There is a wide variety of classifiers available in scikit-learn (see the scikit-learn documentation on supervised learning). Here we apply a few linear models to fMRI data:

- SVC: the support vector classifier
- SVC cv: the support vector classifier with its parameter C set by cross-validation
- log l2: the logistic regression with l2 penalty
- log l2 cv: the logistic regression with l2 penalty with its parameter set by cross-validation
- log l1: the logistic regression with l1 penalty:
**sparse model** - log l1 50: the logistic regression with l1 penalty and a high sparsity parameter
- log l1 cv: the logistic regression with l1 penalty with its parameter (controlling the sparsity) set by cross-validation
- ridge: the ridge classifier
- ridge cv: the ridge classifier with its parameter set by cross-validation

Note

- The SVC is fairly insensitive to the choice of the regularization parameter
- cross-validation (CV) takes time
- The ridge and ridge CV are fast, but will not work well on ill-separated classes, and, most importantly give ugly weight maps (see below)
- Parameter selection is difficult with sparse models
**There is no free lunch**: no estimator will work uniformely better in every situation.

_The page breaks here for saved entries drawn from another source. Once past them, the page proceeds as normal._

import Mathlib
import HarnessLib
import Summits.HubbardSuperconductivity.HubbardSuperconductivity.Theorems.KLProgrammeKLRegimeTwoVolumeTowerBaseGridLimitDeg
import Summits.HubbardSuperconductivity.HubbardSuperconductivity.Theorems.KLProgrammeKLRegimeTwoVolumeTowerGenericFacts
import Summits.HubbardSuperconductivity.HubbardSuperconductivity.Theorems.KLProgrammeKLRegimeTwoVolumeTowerDataDefs
import Summits.HubbardSuperconductivity.HubbardSuperconductivity.Theorems.KLProgrammeKLRegimeTwoVolumeTowerTransferWtData
import Summits.HubbardSuperconductivity.HubbardSuperconductivity.Theorems.KLProgrammeKLRegimeTwoVolumeTowerDataOfPartsDeg
import Summits.HubbardSuperconductivity.HubbardSuperconductivity.Theorems.KLProgrammeKLRegimeTwoVolumeTowerTruncDefs

/-!
# Route `KLProgramme` — crux K3, VL child `KLRegimeVolumeLimitV17F2` (stmt-HubbardSuperconductivity-20440), blueprint v5 M5-T: `TowerDataT β U μ` FROM ITS
# PARTS (grid scaling, degree cap) and IN THE ONE-SCALE WINDOW (located «(VL)-SRC-HIGH»; seat hubbard-kl-k3c4-p1 g14; `--supports` 20440)

Twins of `…TowerDataOfPartsDeg.towerData_of_partsD` / `towerData_thin` (p611706) for the SOURCE-TRUNCATED data package `…TowerTruncDefs.TowerDataT`
(E1's weighted even profiles asked of `srcTrunc 3 (klTowerD V … K_V j)` only; base on the truncated step-`0` states): fields (H1)–(H5) verbatim (with
`TowerVolumeDataT`), canonical radius `r L = L / (4·n_β + 7)`, base from the grid data via `…TowerDataOfPartsDeg.towerData_h0_canonicalD` and
`…TowerTruncDefs.klKeyedDefectT_le`.

* **`towerDataT_of_partsD`** — `Nonempty (TowerDataT β U μ)` = the target of `stub_vl_towerData` in skeleton «cauchy» v9c;
* **`towerDataT_thin`** — milestone «VL-THIN» on the truncated package: in the window `nScales β = 0` only the scale-0 data at both volumes
  (`Z^{K_V}_{Λ_1} ≠ 0` and E1's weighted even profile of `srcTrunc 3 (klTowerD V M β U μ K_V 0)`) and the base data are needed.

Proofs only; no definition.
-/

noncomputable section

namespace Summit.HubbardSuperconductivity.HubbardSuperconductivity.Theorems.TwoVolumeSource

set_option linter.dupNamespace false -- summit = problem name (single-conjunct summit), D-0017

open Finset Filter Topology Literature.MathematicalPhysics.QuantumLattice GrassmannAlgebra Literature.Probability.LatticeModels
  Literature.Probability.LatticeModels.BattleFederbush
open Literature.MathematicalPhysics.QuantumLattice.FermiRG
open Summit.HubbardSuperconductivity.HubbardSuperconductivity.Theorems.KLProgrammeLegKernels
open Summit.HubbardSuperconductivity.HubbardSuperconductivity.Theorems.KLRegimeSplit
open Summit.HubbardSuperconductivity.HubbardSuperconductivity.Theorems.TwoPointAssembly
open Summit.HubbardSuperconductivity.HubbardSuperconductivity.Theorems.EngineV8
open Summit.HubbardSuperconductivity.HubbardSuperconductivity.Theorems.TwoVolumeDefect

/-- **`TowerDataT β U μ` FROM ITS PARTS, grid scaling** (see the module docstring): fields (H1)–(H5) verbatim, canonical radius, base from data. [folklore] -/
theorem towerDataT_of_partsD (β U μ : ℝ) (hβ : 0 < β) (Mth : ℕ → ℕ → ℕ)
    (hMth : ∀ L b M, Mth L b ≤ M → 0 < imagTimeWeight β M)
    -- (H1)–(H5): the fields of `TowerData` other than `Mth, r, hr, hRd, h0`, verbatim
    (Λ : ℕ → ℝ)
    (κ : ℕ → ℝ)
    (aW : ℕ → ℝ)
    (sW : ℕ → ℝ)
    (κ' : ℕ → ℝ)
    (aW' : ℕ → ℝ)
    (sW' : ℕ → ℝ)
    (eW' : ℕ → ℝ)
    (ΛT : ℕ → ℝ)
    (cW : ℕ → ℝ)
    (κf : ℕ → ℝ)
    (cRb : ℕ → ℝ)
    (cCb : ℕ → ℝ)
    (δb : ℕ → ℝ)
    (ρ₀ : ℕ → ℝ)
    (ρf : ℕ → ℝ)
    (ρ₂ : ℕ → ℝ)
    (ρ' : ℕ → ℝ)
    (ρ₃ : ℕ → ℝ)
    (ν₀ : ℕ → ℝ)
    (ν₁ : ℕ → ℝ)
    (ν₂ : ℕ → ℝ)
    (ν₃ : ℕ → ℝ)
    (ν₄ : ℕ → ℝ)
    (ν₅ : ℕ → ℝ)
    (νE : ℕ → ℝ)
    (ν₆ : ℕ → ℝ)
    (ν₇ : ℕ → ℝ)
    (ν₈ : ℕ → ℝ)
    (NV : ℕ → ℕ → ℝ)
    (NS : ℕ → ℕ → ℝ)
    (sE : ℕ → ℕ → ℝ)
    (cR : ℕ → ℕ → ℝ)
    (cC : ℕ → ℕ → ℝ)
    (δ : ℕ → ℕ → ℝ)
    (hΛ : ∀ j, 0 < Λ j)
    (hΛmono : ∀ j, Λ (j + 1) ≤ Λ j)
    (hΛT : ∀ j, Λ j ≤ ΛT j)
    (hκ : ∀ j, 0 < κ j ∧ 0 < κ' j ∧ 0 < κf j)
    (haW : ∀ j, 0 ≤ aW j ∧ 0 ≤ aW' j ∧ 0 ≤ sW j ∧ 0 ≤ sW' j ∧ 0 ≤ eW' j ∧ 0 ≤ cW j ∧ 0 ≤ δb j)
    (hρ : ∀ j, 0 < ρ₀ j ∧ 0 < ρf j ∧ 0 < ρ₂ j ∧ 0 < ρ' j ∧ 0 < ρ₃ j)
    (hNV0 : ∀ j m, 0 ≤ NV j m)
    (hNSnn : ∀ j k, 0 ≤ NS j k)
    (hNS0 : ∀ k, NS 0 k = if Even k then NV 0 (k / 2) else 0)
    (hNSsucc : ∀ j k, j < nScales β → NS (j + 1) k = (ρ₀ j)⁻¹ ^ k * (Real.exp 1 * ν₀ j) / (1 - Real.exp 1 * aW j * ν₀ j / κ j ^ 2))
    (hsm : ∀ j, j < nScales β → TowerScaleSmall (κ j) (κ' j) (aW j) (aW' j) (cW j) (κf j) (cRb j) (cCb j) (δb j) (ρ₀ j) (ρf j) (ρ₂ j) (ρ' j) (ρ₃ j) (NV j) (NS j)
      (ν₀ j) (ν₁ j) (ν₂ j) (ν₃ j) (ν₄ j) (ν₅ j) (νE j) (ν₆ j) (ν₇ j) (ν₈ j))
    (hmis : ∀ j L, 0 ≤ sE j L ∧ 0 ≤ cR j L ∧ 0 ≤ cC j L ∧ 0 ≤ δ j L ∧ cR j L ≤ cRb j ∧ cC j L ≤ cCb j ∧ δ j L ≤ δb j)
    (hmis0 : ∀ j, Tendsto (sE j) atTop (𝓝 0) ∧ Tendsto (cR j) atTop (𝓝 0) ∧ Tendsto (cC j) atTop (𝓝 0) ∧ Tendsto (δ j) atTop (𝓝 0))
    (hdata : ∀ᶠ L in atTop, ∀ (b M : ℕ) [NeZero L] [NeZero (b * L)] [NeZero M], Mth L b ≤ M →
      TowerVolumeDataT L M β U μ (klFlowFrameU L M β U μ (nScales β + 1)) (nScales β) (imagTimeWeight β M) Λ κ aW sW NV ∧
      TowerVolumeDataT (b * L) M β U μ (klFlowFrameU (b * L) M β U μ (nScales β + 1)) (nScales β) (imagTimeWeight β M) Λ κ aW sW NV ∧
      TowerCrossData L b M β μ (klFlowFrameU L M β U μ (nScales β + 1)) (klFlowFrameU (b * L) M β U μ (nScales β + 1)) (nScales β) (imagTimeWeight β M)
      Λ κ' aW' sW' eW' ΛT cW κf (fun j => sE j L) (fun j => cR j L) (fun j => cC j L) (fun j => δ j L))
    -- the base-transfer data of `…TowerBase`
    {ΛgT cgW Λg δgb : ℝ} (hgΛT : 0 < ΛgT) (hcW : 0 ≤ cgW) (hΛg : 0 < Λg) (NG : ℕ → ℝ) (hNG0 : ∀ k, 0 ≤ NG k)
    (δg : ℕ → ℝ) (hgδ : ∀ L, 0 ≤ δg L ∧ δg L ≤ δgb) (hgδ0 : Tendsto δg atTop (𝓝 0))
    (hdataT : ∀ᶠ L in atTop, ∀ (b M : ℕ) [NeZero L] [NeZero (b * L)] [NeZero M], Mth L b ≤ M →
      (∀ x : SrcLabel (b * L) M 0, ∑ y, ‖klBaseTransfer (b * L) M β μ (klFlowFrameU L M β U μ (nScales β + 1)) x y‖ * (1 + ΛgT * (Torus.tnorm (x.1.1.2 - y.1.1.1.2) : ℝ)) ≤ cgW) ∧
      (∀ y : GridLeg (GridPoint (b * L) (klGridN M)) × Fin 2, ∑ x, ‖klBaseTransfer (b * L) M β μ (klFlowFrameU L M β U μ (nScales β + 1)) x y‖ * (1 + ΛgT * (Torus.tnorm (x.1.1.2 - y.1.1.1.2) : ℝ)) ≤ cgW) ∧
      (∀ (δ' β' β₁ : Fin 2 → Fin b) (xbar : SrcLabel L M 0) (y : GridLeg (GridPoint L (klGridN M)) × Fin 2),
        ‖klBaseTransfer (b * L) M β μ (klFlowFrameU L M β U μ (nScales β + 1)) ((klBlockEquivD L b M 0).symm (β' + δ', xbar)) ((klGridBlockEquivD L b M).symm (β₁ + δ', y))‖ =
          ‖klBaseTransfer (b * L) M β μ (klFlowFrameU L M β U μ (nScales β + 1)) ((klBlockEquivD L b M 0).symm (β', xbar)) ((klGridBlockEquivD L b M).symm (β₁, y))‖) ∧
      (∀ x, ∑ y, ‖klBaseTransfer (b * L) M β μ (klFlowFrameU (b * L) M β U μ (nScales β + 1)) x y - klBaseTransfer (b * L) M β μ (klFlowFrameU L M β U μ (nScales β + 1)) x y‖ ≤ δg L) ∧
      (∀ y, ∑ x, ‖klBaseTransfer (b * L) M β μ (klFlowFrameU (b * L) M β U μ (nScales β + 1)) x y - klBaseTransfer (b * L) M β μ (klFlowFrameU L M β U μ (nScales β + 1)) x y‖ ≤ δg L) ∧
      (∀ (k : ℕ) (p : Fin k) (y : GridLeg (GridPoint L (klGridN M))),
        ∑ Y ∈ univ.filter (fun Y : Fin k → GridLeg (GridPoint L (klGridN M)) => Y p = y),
          ‖kernel ℂ (klGridAction L M β U μ (klFlowFrameU L M β U μ (nScales β + 1))) k Y‖ *
            (1 + labelDiam (fun Y₁ Y₂ : GridLeg (GridPoint L (klGridN M)) => Λg * (Torus.tnorm (Y₁.1.1.2 - Y₂.1.1.2) : ℝ)) (univ.image Y)) ≤ imagTimeWeight β M * NG k) ∧
      (∀ (k : ℕ) (p : Fin k) (y : GridLeg (GridPoint (b * L) (klGridN M))),
        ∑ Y ∈ univ.filter (fun Y : Fin k → GridLeg (GridPoint (b * L) (klGridN M)) => Y p = y),
          ‖kernel ℂ (klGridAction (b * L) M β U μ (klFlowFrameU (b * L) M β U μ (nScales β + 1))) k Y‖ *
            (1 + labelDiam (fun Y₁ Y₂ : GridLeg (GridPoint (b * L) (klGridN M)) => Λg * (Torus.tnorm (Y₁.1.1.2 - Y₂.1.1.2) : ℝ)) (univ.image Y)) ≤ imagTimeWeight β M * NG k))
    -- the grid data, grid scaling
    {κE aC cb κg κg' ρS ρg' ρg₂ ρgf aw al al' mo mo' s s' Θ νW νf νg₂ νD : ℝ}
    (hκE : 0 < κE) (haC : 0 < aC) (hgκ : 0 < κg) (hgκ' : 0 < κg') (hρS : 0 < ρS) (hgρ' : 0 < ρg') (hgρ₂ : 0 < ρg₂) (hgρf : 0 < ρgf) (haw : 0 < aw)
    (haa : 0 < al' + al) (hm0 : 0 ≤ mo) (hm0' : 0 ≤ mo') (hs0 : 0 ≤ s) (hs'0 : 0 ≤ s') (hΘ0 : 0 ≤ Θ) (hνW0 : 0 ≤ νW) (hνf0 : 0 ≤ νf) (hν₂0 : 0 ≤ νg₂)
    (hθS : Real.exp 1 * (aC + cb) * νW / κE ^ 2 < 1) (hθΘ : Real.exp 1 * aw * Θ / κg' ^ 2 < 1)
    (hθf : Real.exp 1 * (al' + al + (mo' + mo)) * νf / (κg' + κg) ^ 2 < 1) (hθ₂ : Real.exp 1 * (al' + al + (mo' + mo)) * νg₂ / (κg' + κg + (κg' + κg + (κg' + κg))) ^ 2 < 1)
    (sgE cc eE tT Te : ℕ → ℝ) (D₀ : ℕ)
    (hrate : ∀ L, 0 ≤ sgE L ∧ 0 ≤ cc L ∧ 2 * cc L ≤ cb ∧ 0 < tT L ∧ 0 ≤ Te L)
    (hsE0 : Tendsto sgE atTop (𝓝 0)) (hcc0 : Tendsto cc atTop (𝓝 0)) (heE0 : Tendsto eE atTop (𝓝 0)) (htT0 : Tendsto tT atTop (𝓝 0))
    (hTe0 : Tendsto Te atTop (𝓝 0))
    (hgdata : ∀ᶠ L in atTop, ∀ (b M : ℕ) [NeZero L] [NeZero (b * L)] [NeZero M], Mth L b ≤ M →
      Nonempty (TowerGridDataD L b M β U μ (klFlowFrameU L M β U μ (nScales β + 1)) (klFlowFrameU (b * L) M β U μ (nScales β + 1)) (imagTimeWeight β M) κE aC κg κg' ρS ρg' ρg₂ ρgf aw al al' mo mo' s s' Θ νW νf νg₂ νD
        (sgE L) (cc L) (eE L) (tT L) (Te L) (Nat.sqrt (L / (4 * nScales β + 7))) ((L / (4 * nScales β + 7)) - Nat.sqrt (L / (4 * nScales β + 7))) D₀))
 :
    Nonempty (TowerDataT β U μ) :=
  ⟨{
    Mth := Mth
    r := fun L => L / (4 * nScales β + 7)
    hr := tower_radius_tendsto β
    hRd := tower_radius_deep β
    Λ := Λ
    κ := κ
    aW := aW
    sW := sW
    κ' := κ'
    aW' := aW'
    sW' := sW'
    eW' := eW'
    ΛT := ΛT
    cW := cW
    κf := κf
    cRb := cRb
    cCb := cCb
    δb := δb
    ρ₀ := ρ₀
    ρf := ρf
    ρ₂ := ρ₂
    ρ' := ρ'
    ρ₃ := ρ₃
    ν₀ := ν₀
    ν₁ := ν₁
    ν₂ := ν₂
    ν₃ := ν₃
    ν₄ := ν₄
    ν₅ := ν₅
    νE := νE
    ν₆ := ν₆
    ν₇ := ν₇
    ν₈ := ν₈
    NV := NV
    NS := NS
    sE := sE
    cR := cR
    cC := cC
    δ := δ
    hΛ := hΛ
    hΛmono := hΛmono
    hΛT := hΛT
    hκ := hκ
    haW := haW
    hρ := hρ
    hNV0 := hNV0
    hNSnn := hNSnn
    hNS0 := hNS0
    hNSsucc := hNSsucc
    hsm := hsm
    hmis := hmis
    hmis0 := hmis0
    hdata := hdata
    h0 := fun k η hη => by
      filter_upwards [towerData_h0_canonicalD β U μ hβ Mth hMth hgΛT hcW hΛg NG hNG0 δg hgδ hgδ0 hdataT hκE haC hgκ hgκ' hρS hgρ' hgρ₂ hgρf haw haa hm0 hm0'
        hs0 hs'0 hΘ0 hνW0 hνf0 hν₂0 hθS hθΘ hθf hθ₂ sgE cc eE tT Te D₀ hrate hsE0 hcc0 heE0 htT0 hTe0 hgdata k η hη] with L hL
      intro b M _ _ _ hM p w hw
      exact (klKeyedDefectT_le β U μ _ _ 0 k p w).trans (hL b M hM p w hw) }⟩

Note that what is done to the data before applying the estimator is often more important than the choice of estimator. Typically, standardizing the data is important, smoothing can often be useful, and confounding effects, such as session effect, must be removed.

The corresponding weight maps (below) differ widely from one estimator to the other, although the prediction scores are fairly similar. In other terms, a well-performing estimator in terms of prediction error gives us little guarantee on the brain maps.